The quality factor is part of an investment strategy that selects high-quality companies. The criteria for this factor can be "hard" (e.g. return on equity and free cash flows), but the application of this factor can also be based on "softer" criteria such as the quality of management, corporate governance and market position.

If you want to apply this to an index, you take an investment universe (e.g. the MSCI World) and place one or more filters over it that exclude all stocks that do not meet the criteria.

The remaining stocks can then either be sorted according to market capitalization/balances or other criteria can be added.

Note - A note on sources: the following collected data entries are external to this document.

/-- The defining identity through the character: `M g (t a b) = χ(g) • t (A₁ g a) (A₂ g b)`.
[folklore] -/
theorem scalarChar_spec (g : G) (a : S₁) (b : S₂) :
    M g (t a b) = (scalarChar t M A₁ A₂ h hne g : R) • t (A₁ g a) (A₂ g b) :=
  scalarFun_spec t M A₁ A₂ h g a b

/-- Uniqueness through the character. [folklore] -/
theorem coe_scalarChar_eq {g : G} {c : R} (hc : ∀ a b, M g (t a b) = c • t (A₁ g a) (A₂ g b)) :
    (scalarChar t M A₁ A₂ h hne g : R) = c :=
  scalarFun_eq t M A₁ A₂ h (exists_apply_ne_zero t A₁ A₂ hne g) hc

end Group

/-! ### Twisting a representation by a character -/

section Twist

variable {G : Type*} [Monoid G] {V : Type*} [AddCommGroup V] [Module R V]

/-- **Twist of a representation by a character**: `g ↦ χ(g) • ρ(g)`; again a representation (scalars are
central in `End V`).  In the model case: changing a splitting of the metaplectic cover over `G` by the
central-valued character `χ` ([GelbartRogawski1991] §3.1, Remark p. 457). [folklore] -/
def twist (χ : G →* Rˣ) (ρ : Representation R G V) : Representation R G V where
  toFun g := (χ g : R) • ρ g
  map_one' := by rw [map_one, map_one, Units.val_one, one_smul]
  map_mul' g g' := by rw [map_mul, map_mul, Units.val_mul, smul_mul_smul_comm]

/-- Values of the twist. [folklore] -/
@[simp] theorem twist_apply (χ : G →* Rˣ) (ρ : Representation R G V) (g : G) (v : V) :
    twist χ ρ g v = (χ g : R) • ρ g v := rfl

/-- Where the character is `1` the twist agrees with the original. [folklore] -/
theorem twist_apply_of_eq_one {χ : G →* Rˣ} (ρ : Representation R G V) {g : G} (hg : χ g = 1) :
    twist χ ρ g = ρ g := by
  ext v
  rw [twist_apply, hg, Units.val_one, one_smul]

/-- Twisting by `χ` then by `χ'` is twisting by `χ * χ'`. [folklore] -/
theorem twist_twist (χ χ' : G →* Rˣ) (ρ : Representation R G V) :
    twist χ (twist χ' ρ) = twist (χ * χ') ρ := by
  ext g v
  simp only [twist_apply, MonoidHom.mul_apply, Units.val_mul, smul_smul]

/-- Twisting by the trivial character does nothing. [folklore] -/
@[simp] theorem twist_one (ρ : Representation R G V) : twist (1 : G →* Rˣ) ρ = ρ := by
  ext g v
  simp only [twist_apply, MonoidHom.one_apply, Units.val_one, one_smul]

end Twist

/-! ### Renormalisation I: absorb the whole character into the big representation -/

section RenormBig

variable {G : Type*} [Group G] (t : S₁ →ₗ[R] S₂ →ₗ[R] S)
  (M : Representation R G S) (A₁ : Representation R G S₁) (A₂ : Representation R G S₂)
  (h : ∀ g : G, ∃ c : R, c ≠ 0 ∧ ∀ a b, M g (t a b) = c • t (A₁ g a) (A₂ g b))
  (hne : ∃ a b, t a b ≠ 0)

/-- **On the nose, scheme (M)**: twisting the big representation by `χ⁻¹` (and keeping `A₁, A₂`)
gives `M′ g (t a b) = t (A₁ g a) (A₂ g b)` for all `g, a, b`. [folklore] -/
theorem twist_inv_scalarChar_apply_tensor (g : G) (a : S₁) (b : S₂) :
    twist (scalarChar t M A₁ A₂ h hne)⁻¹ M g (t a b) = t (A₁ g a) (A₂ g b) := by
  rw [twist_apply, scalarChar_spec t M A₁ A₂ h hne g a b, smul_smul, MonoidHom.inv_apply,
    Units.inv_mul, one_smul]

end RenormBig

/-! ### The see-saw product group `GV × (U₁ × U₂)` -/

section Seesaw

variable (GV U₁ U₂ : Type*) [Group GV] [Group U₁] [Group U₂]

/-- The projection `GV × (U₁ × U₂) →* GV × U₁`, `(g,(u₁,u₂)) ↦ (g,u₁)` (the first small pair inside
the see-saw sub-pair). [folklore] -/
def seesawFst : GV × (U₁ × U₂) →* GV × U₁ :=
  (MonoidHom.fst GV (U₁ × U₂)).prod ((MonoidHom.fst U₁ U₂).comp (MonoidHom.snd GV (U₁ × U₂)))

/-- The projection `GV × (U₁ × U₂) →* GV × U₂`, `(g,(u₁,u₂)) ↦ (g,u₂)`. [folklore] -/
def seesawSnd : GV × (U₁ × U₂) →* GV × U₂ :=
  (MonoidHom.fst GV (U₁ × U₂)).prod ((MonoidHom.snd U₁ U₂).comp (MonoidHom.snd GV (U₁ × U₂)))

/-- The embedding `GV × U₁ →* GV × (U₁ × U₂)`, `(g,u₁) ↦ (g,(u₁,1))`. [folklore] -/
def seesawInl : GV × U₁ →* GV × (U₁ × U₂) :=
  (MonoidHom.fst GV U₁).prod ((MonoidHom.inl U₁ U₂).comp (MonoidHom.snd GV U₁))

/-- The embedding `U₂ →* GV × (U₁ × U₂)`, `u₂ ↦ (1,(1,u₂))`. [folklore] -/
def seesawInr₂ : U₂ →* GV × (U₁ × U₂) :=
  (MonoidHom.inr GV (U₁ × U₂)).comp (MonoidHom.inr U₁ U₂)

variable {GV U₁ U₂}

/-- Unfolding. [folklore] -/
@[simp] theorem seesawFst_apply (g : GV) (u₁ : U₁) (u₂ : U₂) :
    seesawFst GV U₁ U₂ (g, (u₁, u₂)) = (g, u₁) := rfl

/-- Unfolding. [folklore] -/
@[simp] theorem seesawSnd_apply (g : GV) (u₁ : U₁) (u₂ : U₂) :
    seesawSnd GV U₁ U₂ (g, (u₁, u₂)) = (g, u₂) := rfl

/-- Unfolding. [folklore] -/
@[simp] theorem seesawInl_apply (g : GV) (u₁ : U₁) :
    seesawInl GV U₁ U₂ (g, u₁) = (g, (u₁, 1)) := rfl
/-- item stmt-PneNP-19932 · support · rank 4 · open · by planner
[crux] Rung R_P of the negation ladder = Jukna 2012, Boolean Function Complexity, Sec. 10.5,
RESEARCH PROBLEM 10.23 (explicit sequence of monotone one-output functions f_n with R(f_n) =
Omega(log n); R(f) is non-vacuous only for f in P) with r = eps*log2 n: a language L in P, ALL of
whose slices are monotone, such that for some eps > 0 and every k, infinitely often, every
AND/OR/NOT circuit (unbounded depth) with at most floor(eps*log2 n) NOT gates computing the slice
has size > n^k. Implies the CLOSED door NeglimitedEpsLogNegationsR via P_subset_NP_holds (checked,
p3 g13 scratch/rp23.lean); the door is the NP-explicit analogue (its slices RM3 o kc-CLIQUE are
NP-hard for large kc). WHY IT MIGHT FAIL / WHY HARD: the door engine transfers verbatim (generic
amplification A-gen, transfer T, slices S even easier in P), but the BASE must be a P-computable
monotone function that is CONSTANT-ERROR hard under an FKG/product measure against ALL
polynomial-size monotone circuits; no such average-case bound is in print; every CLIQUE-based base
has clique size kc = Theta(c) against size n^c, and padding the length to n^kc (to land in P) leaves
hardness only against size len^(c/kc) < len^(1/8) ( -/
@[route_item "route-PneNP-NegLimited"]
def NeglimitedEpsLogNegationsP : Prop :=
  ∃ L ∈ Literature.Computability.Complexity.Classes.P, (∀ n : ℕ, Monotone (L.sliceFn n)) ∧ ∃ ε : ℝ, 0 < ε ∧ ∀ k : ℕ, ∃ᶠ n : ℕ in Filter.atTop, n ^ k < Literature.Computability.Complexity.negLimitedSizeOver Literature.Computability.Complexity.deMorganBasis ⌊ε * Real.logb 2 n⌋₊ (L.sliceFn n)

/-- item stmt-PneNP-19555 · support · rank 9 · closed · proved by Summit.PneNP.PneNP.Theorems.neglimitedLogOverOmegaNegations_holds (prover) · by planner
[support] R9-B (pnp-ideate-p3 ROUND-9 §B, line density-ladder): the rung strictly between the closed
stmt-PneNP-19657 (log n/(40 loglog n) NOTs) and the door stmt-PneNP-19860 (ε·log n): ONE explicit NP
language with monotone slices beats every polynomial against De Morgan circuits with ⌊log₂ n⌋/w(n)
NOT gates for EVERY unbounded w (door = w bounded; w = 40(loglog n+1) gives 19657 verbatim).
Mechanism (new for unbounded depth): Rossman CCC 2015 transfer (L1.3/L3.2 = landed
NegLimitedDoor.stub_amCoverMonPairs + stub_flipProbLeSum) needs only a MONOTONE COUPLING, not an FKG
law — couple X⁻ ~ G(m,p_J) at a RANDOM density p_j = 1−(1−p⁻)^j (J uniform ≤ T = ⌊m^{2δ/(k−1)}⌋, all
subcritical) with X⁺ = X⁻ ∪ K_A; the PROVED relative Rossman 2010 Thm 1 (rsd_at_admissible_dose) +
the union law (sum_sum_gnpWeight_mul_sup: G(p_j) ∪ G(p⁻) = G(p_{j+1}) exactly) make the advantage of
every monotone sub-circuit of size < m^{k/4} TELESCOPE to ≤ η + e^{−m^{c′}} + 1/(T+1) ≈
3m^{−2/(k³(k−1))}, while k-CLIQUE flips w.p. ≥ 1−2/k!; hence CLIQUE(m,k) needs > m^{k/4}−1 gates
against ⌊log₂ m⌋/k⁴ NOTs for every fixed k ≥ 5 (engine statement NeglimitedCliqueFixedK), and k =
16c+17 recurring in one padded clique -/
@[route_item "route-PneNP-NegLimited"]
def NeglimitedLogOverOmegaNegations : Prop :=
  ∃ L ∈ Literature.Computability.Complexity.Nondeterministic.NP, ∀ w : ℕ → ℕ, Filter.Tendsto w Filter.atTop Filter.atTop → ∀ c : ℕ, ∃ᶠ n : ℕ in Filter.atTop, Monotone (L.sliceFn n) ∧ n ^ c < Literature.Computability.Complexity.negLimitedSizeOver Literature.Computability.Complexity.deMorganBasis (Nat.log 2 n / w n) (L.sliceFn n)
import Summits.QuantumAdvantage.QuantumAdvantage.Theorems.CertDialA
import HarnessLib

/-!
# CertDial (B) — decomp-qadv lens-2 (structural dichotomy: special vs generic), generation 28, part 2/3

Part 2/3 of NODE «CertDial» (memo in part A's header and `NODE-g28.md`): §3a short representations on a finite input family (`RepOn`,
`repOn_short`), §3b the kernel vector alternates along a zero arc (`iter_alt`, `kvec_arc`), §3c THEOREM B — SPARSE REPAIR (`repair`,
`sparseRepair`, `sparse_family_not_universal`): odd-class inputs vanishing on the arc `[0, L)`, `2|𝒳|+1 ≤ L ≤ n`, any rows outside the arc ⇒
affine rows on the arc win them all.  `lean check` (own closure) rc 0 · 0 sorry · 0 warning; axioms standard.
-/

set_option linter.dupNamespace false
set_option linter.style.longLine false

noncomputable section
open scoped Classical

namespace Summit.QuantumAdvantage.QuantumAdvantage.Theorems.CertDial
open Finset
open Literature.Computability.QuantumComplexity Literature.Computability.QuantumComplexity.RingHLF
open Summit.QuantumAdvantage.AdviceFreeQNC0
open Literature.Computability.MetaComplexity Literature.Computability.MetaComplexity.Smolensky
open Summit.QuantumAdvantage.QuantumAdvantage.Theorems.RingPeriodFold
  (kvec kernel_pair_of_oddZeros kvec_ne_zero rel_iff_of_kernel_pair)
open Summit.QuantumAdvantage.QuantumAdvantage.Theorems.LightDial (wt lightLosing LightFail mono_singleton_apply)
open Summit.QuantumAdvantage.QuantumAdvantage.Theorems.ParityDial (PGlobalFail OGlobalFail PLocalFail IsParityLocal)
open Summit.QuantumAdvantage.QuantumAdvantage.Theses.ExactnessDial (NoPerfectTwo3)

variable {n : ℕ}

/-! ## §3 Sparse repair: an affine FAR FIELD wins every sparse sub-game against an arbitrary near field -/

/-- on the odd class, winning is the single parity test against the canonical kernel vector (in `𝔽₂`). -/
theorem rel_iff_dz (hn : 3 ≤ n) {x : Fin n → Bool} (hx : OddZeros x) (z : Fin n → Bool) :
    Rel x z ↔ dz (kvec x) z = sgn x := by
  rw [rel_iff_of_kernel_pair x (kvec x) _ (kernel_pair_of_oddZeros hn hx), dot2_eq_signBit_iff]; rfl

/-! ### §3a Finite sums of affine answer bits restricted to a finite input family can be made SHORT -/

/-- `g` agrees on the input family `𝒳` with a sum of `k` affine answer bits. -/
def RepOn (𝒳 : Finset (Fin n → Bool)) (g : BFn n) (k : ℕ) : Prop :=
  ∃ R : Fin k → CubeFn (ZMod 3) n, (∀ i, R i ∈ lowDeg (ZMod 3) n 1) ∧ ∀ x ∈ 𝒳, g x = ∑ i, lev (R i) x

/-- every `𝔽₂`-valued function is a finite sum of affine answer bits (the span lemma, unrolled). -/
theorem exists_rep (g : BFn n) :
    ∃ (k : ℕ) (R : Fin k → CubeFn (ZMod 3) n), (∀ i, R i ∈ lowDeg (ZMod 3) n 1) ∧ g = ∑ i, lev (R i) := by
  have hg : g ∈ levSpan n := by rw [levSpan_eq_top]; exact Submodule.mem_top
  induction hg using Submodule.span_induction with
  | mem f hf =>
    obtain ⟨R, hR, rfl⟩ := hf
    exact ⟨1, fun _ => R, fun _ => hR, by simp⟩
  | zero => exact ⟨0, Fin.elim0, fun i => i.elim0, by simp⟩
  | add f f' _ _ ih ih' =>
    obtain ⟨k, R, hR, rfl⟩ := ih
    obtain ⟨k', R', hR', rfl⟩ := ih'
    refine ⟨k + k', Fin.append R R', fun i => ?_, ?_⟩
    · induction i using Fin.addCases with
      | left i => rw [Fin.append_left]; exact hR i
      | right i => rw [Fin.append_right]; exact hR' i
    · rw [Fin.sum_univ_add]
      simp [Fin.append_left, Fin.append_right]
  | smul a f _ ih =>
    obtain ⟨k, R, hR, rfl⟩ := ih
    have ha : a = 0 ∨ a = 1 := by revert a; decide
    rcases ha with rfl | rfl
    · exact ⟨0, Fin.elim0, fun i => i.elim0, by simp⟩
    · exact ⟨k, R, hR, by simp⟩

/-- some representation exists (of some length). -/
theorem repOn_exists (𝒳 : Finset (Fin n → Bool)) (g : BFn n) : ∃ k, RepOn 𝒳 g k := by
  obtain ⟨k, R, hR, hg⟩ := exists_rep g
  exact ⟨k, R, hR, fun x _ => by rw [hg, Finset.sum_apply]⟩

/-- a representation longer than `|𝒳|` can be shortened: its restricted answer bits are linearly dependent over `𝔽₂`, and a
vanishing sub-sum can be deleted. -/
theorem repOn_shorten {𝒳 : Finset (Fin n → Bool)} {g : BFn n} {k : ℕ} (h : RepOn 𝒳 g k) (hk : 𝒳.card < k) :
    ∃ k' < k, RepOn 𝒳 g k' := by
  obtain ⟨R, hR, hg⟩ := h
  -- the restricted answer bits, as vectors of the `|𝒳|`-dimensional space of functions on `𝒳`
  let w : Fin k → (↥𝒳 → ZMod 2) := fun i x => lev (R i) x.1
  have hdep : ¬ LinearIndependent (ZMod 2) w := by
    intro hw
    have h1 := hw.fintype_card_le_finrank
    rw [Module.finrank_fintype_fun_eq_card, Fintype.card_coe, Fintype.card_fin] at h1
    omega
  obtain ⟨c, hc, i₀, hi₀⟩ := Fintype.not_linearIndependent_iff.1 hdep
  -- the vanishing sub-sum, evaluated at the inputs of `𝒳`
  have hcx : ∀ x ∈ 𝒳, ∑ i, c i * lev (R i) x = 0 := by
    intro x hx
    have := congrFun hc ⟨x, hx⟩
    simpa [w, Finset.sum_apply] using this
  -- delete the indices with `c i = 1`
  let J := {i : Fin k // c i = 0}
  have hJ : Fintype.card J < k := by
    have := Fintype.card_subtype_lt (p := fun i : Fin k => c i = 0) hi₀
    rwa [Fintype.card_fin] at this
  let e := Fintype.equivFin J
  refine ⟨Fintype.card J, hJ, fun j => R (e.symm j).1, fun j => hR _, fun x hx => ?_⟩
  have h01 : ∀ a : ZMod 2, a ≠ 0 → 1 + a = 0 := by decide
  calc g x = ∑ i, lev (R i) x := hg x hx
    _ = ∑ i, (1 + c i) * lev (R i) x + ∑ i, c i * lev (R i) x := by
        rw [← Finset.sum_add_distrib]
        refine Finset.sum_congr rfl fun i _ => ?_
        have h2 : ∀ a b : ZMod 2, b = (1 + a) * b + a * b := by decide
        exact h2 (c i) (lev (R i) x)
    _ = ∑ i, (1 + c i) * lev (R i) x := by rw [hcx x hx, add_zero]
    _ = ∑ i ∈ univ.filter (fun i : Fin k => c i = 0), lev (R i) x := by
        rw [Finset.sum_filter]
        refine Finset.sum_congr rfl fun i _ => ?_
        by_cases hci : c i = 0
        · simp [hci]
        · rw [if_neg hci, h01 _ hci, zero_mul]
    _ = ∑ j : J, lev (R j.1) x := Finset.sum_subtype _ (fun i => by simp) (fun i => lev (R i) x)
    _ = ∑ j : Fin (Fintype.card J), lev (R (e.symm j).1) x :=
        Fintype.sum_equiv e _ _ fun j => by simp

/-- ★ SHORT REPRESENTATION: on a family of `|𝒳|` inputs, every `𝔽₂`-valued function is a sum of AT MOST `|𝒳|` affine answer bits. -/
theorem repOn_short (𝒳 : Finset (Fin n → Bool)) (g : BFn n) : ∃ k ≤ 𝒳.card, RepOn 𝒳 g k := by
  have hex := repOn_exists 𝒳 g
  refine ⟨Nat.find hex, ?_, Nat.find_spec hex⟩
  by_contra hlt
  push Not at hlt
  obtain ⟨k', hk', hrep⟩ := repOn_shorten (Nat.find_spec hex) hlt
  exact Nat.find_min hex hk' hrep

/-! ### §3b The kernel vector of an input vanishing on the arc `[0, L)` alternates along the arc -/

/-- the initial state of the canonical kernel trajectory. -/
def s₀ (x : Fin n → Bool) : St := fixVec (sigmaSum (List.ofFn x))

/-- the initial state of THE kernel trajectory is not `(0,0)`. -/
theorem s₀_ne_zero (x : Fin n → Bool) : s₀ x ≠ (false, false) := fixVec_ne_zero _

/-- `kvec` is the second component of the automaton trajectory from `s₀`. -/
theorem kvec_apply (x : Fin n → Bool) (k : Fin n) : kvec x k = (iter x k.val (s₀ x)).2 := rfl

/-- on a zero the automaton swaps its two components. -/
theorem tstep_false (s : St) : tstep false s = (s.2, s.1) := by
  obtain ⟨a, b⟩ := s; cases a <;> cases b <;> rfl

/-- along an arc of zeros starting at position `0` the trajectory just swaps its two components. -/
theorem iter_alt (x : Fin n → Bool) {L : ℕ} (hL : L ≤ n) (hoff : ∀ k : Fin n, (k : ℕ) < L → x k = false) (s : St) :
    ∀ k, k ≤ L → iter x k s = if k % 2 = 0 then s else (s.2, s.1) := by
  intro k
  induction k with
  | zero => intro _; simp
  | succ k ih =>
    intro hk
    have hkn : k < n := by omega
    rw [iter_succ x hkn, hoff ⟨k, hkn⟩ (by simpa using hk), tstep_false, ih (by omega)]
    rcases Nat.mod_two_eq_zero_or_one k with h0 | h1
    · have : (k + 1) % 2 = 1 := by omega
      simp [h0, this]
    · have : (k + 1) % 2 = 0 := by omega
      simp [h1, this]

/-- ★ on the arc the kernel vector is 2-periodic: `kvec x (2j) = (s₀ x).2`, `kvec x (2j+1) = (s₀ x).1`. -/
theorem kvec_arc (x : Fin n → Bool) {L : ℕ} (hL : L ≤ n) (hoff : ∀ k : Fin n, (k : ℕ) < L → x k = false)
    (b : Fin n) (hb : (b : ℕ) < L) :
    kvec x b = if (b : ℕ) % 2 = 0 then (s₀ x).2 else (s₀ x).1 := by
  rw [kvec_apply, iter_alt x hL hoff (s₀ x) b.val hb.le]
  split_ifs <;> rfl

/-! ### §3c The repaired strategy and its win -/

/-- `[bit]` in `𝔽₂`. -/
def bt (b : Bool) : ZMod 2 := if b = true then 1 else 0

/-- `bt b` is idempotent. -/
theorem bt_mul_self (b : Bool) : bt b * bt b = bt b := by cases b <;> simp [bt]

/-- the contribution of the rows OUTSIDE the arc (positions `≥ L`, playing `Q`) to the parity test of input `x`. -/
def offSum (L : ℕ) (Q : Fin n → CubeFn (ZMod 3) n) (x : Fin n → Bool) : ZMod 2 :=
  ∑ b : Fin n, if L ≤ (b : ℕ) then bt (kvec x b) * lev (Q b) x else 0

/-- the DEFICIT the arc rows must supply. -/
def deficit (L : ℕ) (Q : Fin n → CubeFn (ZMod 3) n) (x : Fin n → Bool) : ZMod 2 := sgn x + offSum L Q x

/-- row `j` of a finite list of rows, `0` beyond its end. -/
def rowAt {m : ℕ} (R : Fin m → CubeFn (ZMod 3) n) (j : ℕ) : CubeFn (ZMod 3) n := if h : j < m then R ⟨j, h⟩ else 0

/-- `rowAt` inside the index range. -/
theorem rowAt_of_lt {m : ℕ} (R : Fin m → CubeFn (ZMod 3) n) (j : Fin m) : rowAt R (j : ℕ) = R j := by
  simp [rowAt, j.isLt]

/-- `rowAt` outside the index range is the zero row, whose level set is empty. -/
theorem lev_rowAt_of_le {m : ℕ} (R : Fin m → CubeFn (ZMod 3) n) {j : ℕ} (hj : m ≤ j) (x : Fin n → Bool) :
    lev (rowAt R j) x = 0 := by
  simp [rowAt, lev, show ¬ j < m by omega]

/-- `rowAt` of affine rows is affine. -/
theorem rowAt_mem {m : ℕ} {R : Fin m → CubeFn (ZMod 3) n} (hR : ∀ i, R i ∈ lowDeg (ZMod 3) n 1) (j : ℕ) :
    rowAt R j ∈ lowDeg (ZMod 3) n 1 := by
  unfold rowAt; split_ifs
  · exact hR _
  · exact Submodule.zero_mem _

/-- THE REPAIRED STRATEGY: outside the arc play `Q`; on the arc, even positions `2j` play `RE j`, odd positions `2j+1` play `RO j`. -/
def repair (L : ℕ) (Q : Fin n → CubeFn (ZMod 3) n) {m m' : ℕ} (RE : Fin m → CubeFn (ZMod 3) n)
    (RO : Fin m' → CubeFn (ZMod 3) n) : Fin n → CubeFn (ZMod 3) n := fun t =>
  if (t : ℕ) < L then (if (t : ℕ) % 2 = 0 then rowAt RE ((t : ℕ) / 2) else rowAt RO ((t : ℕ) / 2)) else Q t

/-- the parity test of ANY strategy splits into arc-even, arc-odd and off-arc parts. -/
theorem dz_ans_eq (v : Fin n → Bool) (P : Fin n → CubeFn (ZMod 3) n) (x : Fin n → Bool) :
    dz v (ans P x) = ∑ b : Fin n, bt (v b) * lev (P b) x := by
  unfold dz ans bt lev
  refine Finset.sum_congr rfl fun b _ => ?_
  by_cases hv : v b = true <;> by_cases hP : P b x = 1 <;> simp [hv, hP]

/-- a sum over the ring splits into even arc slots, odd arc slots and the off-arc positions. -/
theorem sum_split3 (L : ℕ) (f : Fin n → ZMod 2) :
    ∑ b : Fin n, f b = ∑ b : Fin n, (if (b : ℕ) < L ∧ (b : ℕ) % 2 = 0 then f b else 0) +
      ∑ b : Fin n, (if (b : ℕ) < L ∧ (b : ℕ) % 2 = 1 then f b else 0) + ∑ b : Fin n, (if L ≤ (b : ℕ) then f b else 0) := by
  rw [← Finset.sum_add_distrib, ← Finset.sum_add_distrib]
  refine Finset.sum_congr rfl fun b _ => ?_
  by_cases h1 : (b : ℕ) < L
  · rcases Nat.mod_two_eq_zero_or_one b with h0 | h0
    · simp [h1, h0, show ¬ L ≤ (b : ℕ) by omega]
    · simp [h1, h0, show ¬ L ≤ (b : ℕ) by omega]
  · simp [h1, show L ≤ (b : ℕ) by omega]

/-- the even arc rows contribute `[q] · Σ_j [RE j x = 1]`. -/
theorem arc_even_sum (x : Fin n → Bool) {L : ℕ} (hL : L ≤ n) (hoff : ∀ k : Fin n, (k : ℕ) < L → x k = false)
    (Q : Fin n → CubeFn (ZMod 3) n) {m m' : ℕ} (RE : Fin m → CubeFn (ZMod 3) n) (RO : Fin m' → CubeFn (ZMod 3) n)
    (hm : 2 * m ≤ L) :
    ∑ b : Fin n, (if (b : ℕ) < L ∧ (b : ℕ) % 2 = 0 then bt (kvec x b) * lev (repair L Q RE RO b) x else 0) =
      bt (s₀ x).2 * ∑ j : Fin m, lev (RE j) x := by
  -- the slots `2j`, `j < m`
  let e : Fin m ↪ Fin n := ⟨fun j => ⟨2 * (j : ℕ), by omega⟩, fun j j' h => by
    have := congrArg Fin.val h; exact Fin.ext (by simpa using this)⟩
  have hterm : ∀ b : Fin n, (if (b : ℕ) < L ∧ (b : ℕ) % 2 = 0 then bt (kvec x b) * lev (repair L Q RE RO b) x else 0) =
      if (b : ℕ) < L ∧ (b : ℕ) % 2 = 0 then bt (s₀ x).2 * lev (rowAt RE ((b : ℕ) / 2)) x else 0 := by
    intro b
    split_ifs with h
    · rw [kvec_arc x hL hoff b h.1, if_pos h.2]
      simp [repair, h.1, h.2]
    · rfl
  rw [Finset.sum_congr rfl fun b _ => hterm b]
  rw [← Finset.sum_subset (Finset.subset_univ (univ.map e))]
  · rw [Finset.sum_map, Finset.mul_sum]
    refine Finset.sum_congr rfl fun j _ => ?_
    have hj : (2 * (j : ℕ)) < L ∧ (2 * (j : ℕ)) % 2 = 0 := ⟨by omega, by omega⟩
    simp only [e, Function.Embedding.coeFn_mk, hj, and_self, if_true]
    rw [show 2 * (j : ℕ) / 2 = (j : ℕ) by omega, rowAt_of_lt]
  · intro b _ hb
    split_ifs with h
    · have hbm : m ≤ (b : ℕ) / 2 := by
        by_contra hlt
        push Not at hlt
        refine hb (Finset.mem_map.2 ⟨⟨(b : ℕ) / 2, hlt⟩, Finset.mem_univ _, Fin.ext ?_⟩)
        simp only [e, Function.Embedding.coeFn_mk]
        omega
      rw [lev_rowAt_of_le RE hbm, mul_zero]
    · rfl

Let's take a look at what the target investment objective of the MSCI World Sector Neutral Quality Index is:

"The MSCI World Sector Neutral Quality Index captures large and mid-cap representation across 23 Developed Markets (DM) countries*. The index aims to capture the performance of securities that exhibit stronger quality characteristics relative to their peers within the same GICS® sector by identifying stocks with high quality scores based on three main fundamental variables: high Return-on-Equity (ROE), low leverage and low earnings variability."


In simple terms, this means that as much as possible should flow back to shareholders (through dividends or share buybacks), attention should be paid to sales growth and debt should be low.

These are virtually the prerequisites for sustainable dividend growth.


As all 3 ETFs (Fidelity Global Quality Income, WisdomTree Global Quality Dividend Growth and iShares / Xtrackers MSCI World Quality) invest in shares with similar characteristics and these overlap to some extent, it is no wonder that they also perform very similarly.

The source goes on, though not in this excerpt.